Dear Google: what happened? Android sales are falling. Chrome has become a bloated hog. Analysts are calling you the new Microsoft, or, much worse, “the new Yahoo!” And most damning of all: you have squandered our trust. You used to be special, Google. Or at least we used to believe you were special. But you seem more and more like just another megacorporation.
Does that sound harsh? Consider the Zoe Keating kerfuffle:
YouTube gave Keating a take-it-or-leave contract, some terms of which were unacceptable to her. Some of the terms were also pretty hard to understand […] As YouTube now explains it — following a public debate following Keating’s blog post — Keating has a relatively simple choice […] These responses go against descriptions of the agreement presented to Keating (and transcribed by her) by YouTube previously, and presumably represent an update to the contract’s terms.
At best, Google is guilty of incredibly confusing and heavy-handed communication, something they have long been (rightly) accused of. At best. But, as Jamie Zawinski put it:
This sounds like Google using the same strategy they used with Google Plus: instead of creating a new service and letting it compete on its own merits, they’re going to artificially prop it up by giving people no choice but to sign up for it. Except in this case the people being strong-armed are the copyright holders instead of the end users. (So far, that is! Wait for it.)
Consider “Never trust a corporation to do a library’s job“:
As Google abandons its past, Internet archivists step in to save our collective memory … Google Groups is effectively dead … Google News Archives are dead … Projects that preserve the past for the public good aren’t really a big profit center. Old Google knew that, but didn’t seem to care […] The desire to preserve the past died along with 20% time, Google Labs, and the spirit of haphazard experimentation.
…or, as VICE puts it: “Google, a Search Company, Has Made Its Internet Archive Impossible to Search.”
Remember the good old days, a decade ago, when everyone admired everything Google did? What happened?
…I believe I may have an answer or two to that question.
Google has long been a bizarre swan of a company. To the casual eye, it’s a billion Android phones playing YouTube videos, its nonpareil search engine, plus its Google X moonshots and miracles, robot dogs rescued from the military, SpaceX funding rounds, etc, all cruising effortlessly along.
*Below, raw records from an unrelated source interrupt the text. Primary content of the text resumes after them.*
import Literature.Barriers.FinalStateConjecture.ExtremalHorizonNEnergyUniformBound
import Literature.Barriers.FinalStateConjecture.ExtremalHorizonAxisymmetricBox
import Literature.Barriers.FinalStateConjecture.ExtremalHorizonPointwiseDecayFromEnergy
import HarnessLib

/-!
# Aretakis's pointwise decay on extremal Kerr from integrated local energy decay on the
# transition slab (Aretakis 2012, Thm. 5 ⇐ Thm. 1 restricted to `{23M/21 ≤ r ≤ 8M/7}`)

(family `gr`; proving seat of `Literature.Barriers.FinalStateConjecture.Aretakis2012_pointwiseDecay`
— Aretakis, JFA 263 (2012), Thm. 5. The chain of this seat:
`ExtremalHorizonSphereSobolev` (Sobolev on the horizon spheres, §15, Lemma 15.0.1) →
`ExtremalHorizonCarterOperator` (Carter's operator, the separated equation) →
`ExtremalHorizonShellEnergyDecay`, `ExtremalHorizonPointwiseDecayFromEnergy` (pointwise decay from
uniform boundedness + integrated decay of the near-horizon energies) →
`KerrStarEnergyIdentity`, `ExtremalHorizonTEnergy` (conservation of the degenerate energy, §5) →
`KerrStarMultiplierIdentity`, `ExtremalHorizonMultiplierIdentity` (the vector field method, §8) →
`KerrStarHorizonCurrent` (the current `J^{N,−1/2}`, Prop. 7.2.1) → `KerrStarHorizonEnergyEstimate`,
`ExtremalHorizonNEnergyEstimate`, `ExtremalHorizonNEnergyBound`, `KerrStarHorizonFluxBound`,
`ExtremalHorizonNEnergyUniformBound` (§13.1: uniform boundedness of the `N`-energy near `𝓗⁺`
modulo the transition slab) → this file. What is NOT proved here is the integrated local energy
decay estimate, Thm. 1 of the source (§§8–12: Fourier/oblate-spheroidal separation and microlocal
currents at the trapped frequencies); it enters only through the hypothesis of the final theorem,
restricted to the compact slab `{23M/21 ≤ r ≤ 8M/7}` away from the horizon and from the trapped
set.)

* `Kerr.intervalIntegral_sq_le_boundary` — first Hardy inequality with boundary term;
  `Kerr.line_sq_slab_poincare` — `∫_M^{23M/21} g² ≤ 6∫_{slab} g² + 4∫_M^{23M/21}(x−M)²g'² + 4∫_{slab}(x−M)²g'²`;
* dictionary `Kerr.starPull_boxPoint_eq`, `Kerr.pd_one_starPull_boxPoint`;
* `Kerr.box_sq_weighted_le` — the degenerate zeroth-order slice near `𝓗⁺` by the slab and the
  coercive bulk; `Kerr.nearSq_le_tEnergy`; `Kerr.continuous_densities`, `Kerr.continuous_boxSlice`;
* `Kerr.tEnergy_data_far_eq` — the data energy does not see beyond the support;
* `Kerr.horizon_bounds_of_class`, `Kerr.integrable_slices_of_class`, `Kerr.apexHypotheses_of_class` —
  for the class, a slab bound gives the two hypotheses of
  `Aretakis2012_pointwiseDecay_of_uniformBoundedness_of_integratedDecay` (`R₂ = 23M/21`, `τ₀ = 0`);
* `Aretakis2012_pointwiseDecay_of_slabILED` (**the reduction**) and
  `Aretakis2012_pointwiseDecay_of_slabILED'` (the same with the slab hypothesis written with `ψ` and its
  frame derivatives at the points of the Kerr–Schild chart).

Everything is proved; no named facts.

## References

* S. Aretakis, *Decay of axisymmetric solutions of the wave equation on extreme Kerr backgrounds*,
  J. Funct. Anal. 263 (2012) 2770–2831 (arXiv:1110.2006): Thm. 1 (integrated decay), Thm. 2
  (uniform boundedness), Thm. 5 and §15 (pointwise decay), §4.4, §13.1 (key `Aretakis2012`).
-/

noncomputable section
Call that Awesome Google. But under the waterline, a gargantuan advertising machine paddles desperately, propelling Awesome Google towards its applause. Call that Mammon Google.
For all those analysts cavils, Mammon Google is still a colossal money-making machine, and both it and Awesome Google employ thousands of the smartest people alive (including — disclaimer/disclosure — multiple personal friends.) I fully expect Google to overcome the business challenges it faces…
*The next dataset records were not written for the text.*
/-- **The Lie derivative of a vector field along the Killing field `a × y + b` is linear in `(b, a) ∈ ℝ³ ⊕ ℝ³`**:
`Σⱼ bⱼ Dω(y)[eⱼ] + Σⱼ aⱼ (Dω(y)[eⱼ × y] − eⱼ × ω(y)) = Dω(y)[a × y + b] − a × ω(y)`. -/
theorem lieDeriv_combination (ω : EuclideanSpace ℝ (Fin 3) → EuclideanSpace ℝ (Fin 3))
    (a b y : EuclideanSpace ℝ (Fin 3)) :
    (∑ i : Fin 3 ⊕ Fin 3, (Sum.elim (fun j => b j) (fun j => a j) i) •
        (Sum.elim (fun (j : Fin 3) (z : EuclideanSpace ℝ (Fin 3)) => fderiv ℝ ω z (EuclideanSpace.single j (1 : ℝ)))
          (fun (j : Fin 3) (z : EuclideanSpace ℝ (Fin 3)) =>
            fderiv ℝ ω z (cross (EuclideanSpace.single j (1 : ℝ)) z) - cross (EuclideanSpace.single j (1 : ℝ)) (ω z))
          i) y) =
      fderiv ℝ ω y (cross a y + b) - cross a (ω y) := by
  rw [Fintype.sum_sum_type]
  simp only [Sum.elim_inl, Sum.elim_inr, smul_sub, Finset.sum_sub_distrib]
  have h1 : ∑ j : Fin 3, b j • fderiv ℝ ω y (EuclideanSpace.single j (1 : ℝ)) = fderiv ℝ ω y b :=
    sum_smul_apply_single (fderiv ℝ ω y) b
  have h2 : ∑ j : Fin 3, a j • fderiv ℝ ω y (cross (EuclideanSpace.single j (1 : ℝ)) y) = fderiv ℝ ω y (cross a y) := by
    rw [← sum_smul_cross_single a y, map_sum]
    exact Finset.sum_congr rfl fun j _ => by rw [map_smul]
  rw [h1, h2, sum_smul_cross_single a (ω y), map_add]
  abel

/-! ### One point: all-orders Killing jets ⇒ a Killing germ -/

/-- **JET COMPACTNESS FOR THE EUCLIDEAN ALGEBRA.**  Let `ω` be real-analytic on `ℝ³`.  If for every order `N` there is a
Killing field `K(y) = a × y + b ≢ 0` with `Dⁿ(y ↦ Dω(y)[K y] − a × ω(y))(y₀) = 0` for all `n ≤ N` (the field may depend on
`N`), then ONE Killing field `≢ 0` has `Dω(y)[a × y + b] = a × ω(y)` for all `y` near `y₀`. -/
theorem killingGerm_of_killing_jets {ω : EuclideanSpace ℝ (Fin 3) → EuclideanSpace ℝ (Fin 3)}
    {y₀ : EuclideanSpace ℝ (Fin 3)} (hω : AnalyticOnNhd ℝ ω univ)
    (hjet : ∀ N : ℕ, ∃ a b : EuclideanSpace ℝ (Fin 3), (a ≠ 0 ∨ b ≠ 0) ∧ ∀ n ≤ N,
      iteratedFDeriv ℝ n (fun y => fderiv ℝ ω y (cross a y + b) - cross a (ω y)) y₀ = 0) :
    ∃ a b : EuclideanSpace ℝ (Fin 3), (a ≠ 0 ∨ b ≠ 0) ∧
      ∀ᶠ y in 𝓝 y₀, fderiv ℝ ω y (cross a y + b) = cross a (ω y) := by
  -- the six Lie-derivative fields of the Euclidean algebra
  set L : Fin 3 ⊕ Fin 3 → EuclideanSpace ℝ (Fin 3) → EuclideanSpace ℝ (Fin 3) :=
    Sum.elim (fun (j : Fin 3) (z : EuclideanSpace ℝ (Fin 3)) => fderiv ℝ ω z (EuclideanSpace.single j (1 : ℝ)))
      (fun (j : Fin 3) (z : EuclideanSpace ℝ (Fin 3)) =>
        fderiv ℝ ω z (cross (EuclideanSpace.single j (1 : ℝ)) z) - cross (EuclideanSpace.single j (1 : ℝ)) (ω z))
    with hL
  have hLan : ∀ i, AnalyticOnNhd ℝ (L i) univ := by
    rintro (j | j)
    · simp only [hL, Sum.elim_inl]
      exact analyticOnNhd_fderiv_apply hω analyticOnNhd_const
    · simp only [hL, Sum.elim_inr]
      refine (analyticOnNhd_fderiv_apply hω fun z _ => ?_).sub fun z _ => ?_
      · exact (crossCLM (EuclideanSpace.single j (1 : ℝ))).analyticAt z
      · exact ((crossCLM (EuclideanSpace.single j (1 : ℝ))).analyticAt (ω z)).comp (hω z (mem_univ z))
  have hcombo : ∀ (a b y : EuclideanSpace ℝ (Fin 3)),
      (∑ i, (Sum.elim (fun j => b j) (fun j => a j) i) • L i y) = fderiv ℝ ω y (cross a y + b) - cross a (ω y) :=
    fun a b y => by rw [hL]; exact lieDeriv_combination ω a b y
  -- the jet hypothesis in the linear-family form
  have hjet' : ∀ N : ℕ, ∃ p : Fin 3 ⊕ Fin 3 → ℝ, p ≠ 0 ∧ ∀ n ≤ N, ∑ i, p i • iteratedFDeriv ℝ n (L i) y₀ = 0 := by
    intro N
    obtain ⟨a, b, hab, hN⟩ := hjet N
    refine ⟨Sum.elim (fun j => b j) (fun j => a j), fun hp => ?_, fun n hn => ?_⟩
    · have hb : b = 0 := by
        rw [← sum_smul_single_eq b]
        refine Finset.sum_eq_zero fun j _ => ?_
        have h0 : Sum.elim (fun j => b j) (fun j => a j) (Sum.inl j) = 0 := by rw [hp]; rfl
        rw [Sum.elim_inl] at h0
        rw [h0, zero_smul]
      have ha : a = 0 := by
        rw [← sum_smul_single_eq a]
        refine Finset.sum_eq_zero fun j _ => ?_
        have h0 : Sum.elim (fun j => b j) (fun j => a j) (Sum.inr j) = 0 := by rw [hp]; rfl
        rw [Sum.elim_inr] at h0
        rw [h0, zero_smul]
      rcases hab with h | h
      · exact h ha
      · exact h hb
    · have hcd : ∀ i ∈ (Finset.univ : Finset (Fin 3 ⊕ Fin 3)),
          ContDiffAt ℝ n (fun y => (Sum.elim (fun j => b j) (fun j => a j) i) • L i y) y₀ := fun i _ =>
        (contDiffAt_const (c := Sum.elim (fun j => b j) (fun j => a j) i)).smul
          ((hLan i y₀ (mem_univ _)).contDiffAt (n := n))
      have e1 : iteratedFDeriv ℝ n (fun y => ∑ i, (Sum.elim (fun j => b j) (fun j => a j) i) • L i y) y₀ =
          ∑ i, (Sum.elim (fun j => b j) (fun j => a j) i) • iteratedFDeriv ℝ n (L i) y₀ := by
        rw [iteratedFDeriv_fun_sum_apply hcd]
        exact Finset.sum_congr rfl fun i _ =>
          iteratedFDeriv_const_smul_apply' ((hLan i y₀ (mem_univ _)).contDiffAt (n := n))
      rw [← e1, show (fun y => ∑ i, (Sum.elim (fun j => b j) (fun j => a j) i) • L i y) =
        fun y => fderiv ℝ ω y (cross a y + b) - cross a (ω y) from funext (hcombo a b)]
      exact hN n hn
  obtain ⟨p, hp0, hev⟩ := exists_combination_eventuallyEq_zero L y₀ (fun i => hLan i y₀ (mem_univ _)) hjet'
  -- back to a Killing field
  set a : EuclideanSpace ℝ (Fin 3) := ∑ j : Fin 3, p (Sum.inr j) • EuclideanSpace.single j (1 : ℝ) with ha
  set b : EuclideanSpace ℝ (Fin 3) := ∑ j : Fin 3, p (Sum.inl j) • EuclideanSpace.single j (1 : ℝ) with hb
  have hpab : Sum.elim (fun j => b j) (fun j => a j) = p := by
    funext i
    rcases i with j | j
    · rw [Sum.elim_inl, hb, sum_smul_single_apply]
    · rw [Sum.elim_inr, ha, sum_smul_single_apply]
  refine ⟨a, b, ?_, ?_⟩
  · by_contra hne
    push Not at hne
    obtain ⟨ha0, hb0⟩ := hne
    apply hp0
    rw [← hpab]
    funext i
    rcases i with j | j
    · rw [Sum.elim_inl, hb0]; rfl
    · rw [Sum.elim_inr, ha0]; rfl
  · filter_upwards [hev] with y hy
    have hy' : ∑ i, p i • L i y = 0 := hy
    rw [← hpab, hcombo a b y] at hy'
    exact sub_eq_zero.1 hy'

/-! ### One slice: the TSG window conclusion from pointwise jets at a dense set of points -/

/-- **TSG on one slice from its pointwise jet form.**  Let `s < 0` be a slice of a profile of the Type-I class (so
`curl v(s)` is real-analytic).  If every nonempty open window on which `curl v(s) ≠ 0` contains a point `y₀` at which
EITHER Killing jets of all orders exist (for every `N` some `a × y + b ≢ 0` kills the `N`-jet of
`Dω[a × · + b] − a × ω` at `y₀`) OR `v(s)` agrees near `y₀` with an entire real-analytic field of unbounded norm, then the
conclusion of TSG holds on the slice: every such window contains a nonempty open `U` carrying a Killing germ of the
vorticity (`c = 0`) or an unbounded entire germ of the velocity. -/
theorem tsgWindow_of_pointwise (hrate : HasTypeITimeDecay C v)
    (hcont : ContinuousOn (uncurry v) (Iio (0 : ℝ) ×ˢ univ))
    (hmild : ∀ s t : ℝ, s < t → t < 0 → ∀ x,
      v t x = UnboundedOperators.heatExtension (v s) (t - s) x - oseenDuhamel 1 s v v t x)
    {s : ℝ} (hs : s < 0)
    (hpt : ∀ W : Set (EuclideanSpace ℝ (Fin 3)), IsOpen W → W.Nonempty → (∀ y ∈ W, curl (v s) y ≠ 0) →
      ∃ y₀ ∈ W, ((∀ N : ℕ, ∃ a b : EuclideanSpace ℝ (Fin 3), (a ≠ 0 ∨ b ≠ 0) ∧ ∀ n ≤ N,
        iteratedFDeriv ℝ n (fun y => fderiv ℝ (curl (v s)) y (cross a y + b) - cross a (curl (v s) y)) y₀ = 0) ∨
        (∃ w : EuclideanSpace ℝ (Fin 3) → EuclideanSpace ℝ (Fin 3), AnalyticOnNhd ℝ w Set.univ ∧
          ¬ BddAbove (Set.range fun y => ‖w y‖) ∧ ∀ᶠ y in 𝓝 y₀, v s y = w y))) :
    ∀ W : Set (EuclideanSpace ℝ (Fin 3)), IsOpen W → W.Nonempty → (∀ y ∈ W, curl (v s) y ≠ 0) →
      ∃ U : Set (EuclideanSpace ℝ (Fin 3)), IsOpen U ∧ U.Nonempty ∧ U ⊆ W ∧
        ((∃ a b c : EuclideanSpace ℝ (Fin 3), (a ≠ 0 ∨ b ≠ 0) ∧ ∀ y ∈ U,
            (fderiv ℝ (curl (v s)) y (cross a (y - c) + b) = cross a (curl (v s) y))) ∨
          (∃ w : EuclideanSpace ℝ (Fin 3) → EuclideanSpace ℝ (Fin 3), AnalyticOnNhd ℝ w Set.univ ∧
            ¬ BddAbove (Set.range fun y => ‖w y‖) ∧ ∀ y ∈ U, v s y = w y)) := by
  intro W hW hWne hcurl
  have hω : AnalyticOnNhd ℝ (curl (v s)) univ := analyticOnNhd_curl_slice hrate hcont hmild hs
  obtain ⟨y₀, hy₀, hbranch⟩ := hpt W hW hWne hcurl
  rcases hbranch with hjet | ⟨w, hw, hunb, hev⟩
  · obtain ⟨a, b, hab, hev⟩ := killingGerm_of_killing_jets hω hjet
    obtain ⟨ε, hε, hball⟩ := Metric.eventually_nhds_iff_ball.1 hev
    refine ⟨W ∩ Metric.ball y₀ ε, hW.inter Metric.isOpen_ball, ⟨y₀, hy₀, Metric.mem_ball_self hε⟩,
      inter_subset_left, Or.inl ⟨a, b, 0, hab, fun y hy => ?_⟩⟩
    rw [sub_zero]
    exact hball y hy.2
  · obtain ⟨ε, hε, hball⟩ := Metric.eventually_nhds_iff_ball.1 hev
    exact ⟨W ∩ Metric.ball y₀ ε, hW.inter Metric.isOpen_ball, ⟨y₀, hy₀, Metric.mem_ball_self hε⟩,
      inter_subset_left, Or.inr ⟨w, hw, hunb, fun y hy => hball y hy.2⟩⟩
…but I no longer expect to be particularly happy about this.
We’ve all been conditioned to see Awesome Google, but of late, Mammon Google seems harder and harder to ignore. Why is this? There seems to be no need for this. Mammon is still pouring money into Awesome. So what happened to the golden glory-days Google we knew and loved?
It’s true what Ben Thompson of Stratechery says: Google today is very reminiscent of Microsoft in the 90s. They too were the beneficiary of a seemingly endless, unassailable, firehose of money. But instead of spending that money on moonshots, Microsoft became a much-loathed corporate predator that wasted colossal amounts of time and money on infighting and horrors like Microsoft Bob and Windows Vista. Why has Google apparently taken a few steps down that cursed primrose path? Why is Mountain View in danger of becoming the new Redmond?
Why indeed. It turns out that Google is literally the new Microsoft:
(And we’re not just talking about low-level engineers here. Vic Gundotra, the former head of Google Plus, was a former Microsoft executive; which kind of explains a lot.)
This may help to explain why Google is, I believe, slowly but steadily losing our trust. Nowadays, when you interact with Google, you don’t know if you’ll be talking to Awesome Google; Mammon Google; …or a former Microsoftian whose beliefs and values were birthed in Redmond, and who, as a result, identifies a whole lot more with Mammon — and with bureaucratic infighting — than with Awesome.
Say what you like about Apple, and I can complain about them at length, you always know what to expect from them. (A gorgeous velvet glove enclosing an exquisitely sleek titanium fist.) But Google seems increasingly to have fragmented into a hydra with a hundred tone-deaf heads, each with its own distinct morality and personality. That wouldn’t matter so much if trust and awesomeness — “don’t be evil!” “moonshots!” — weren’t so intrinsic to the Google brand … which, to my mind, gets a little more tarnished every year.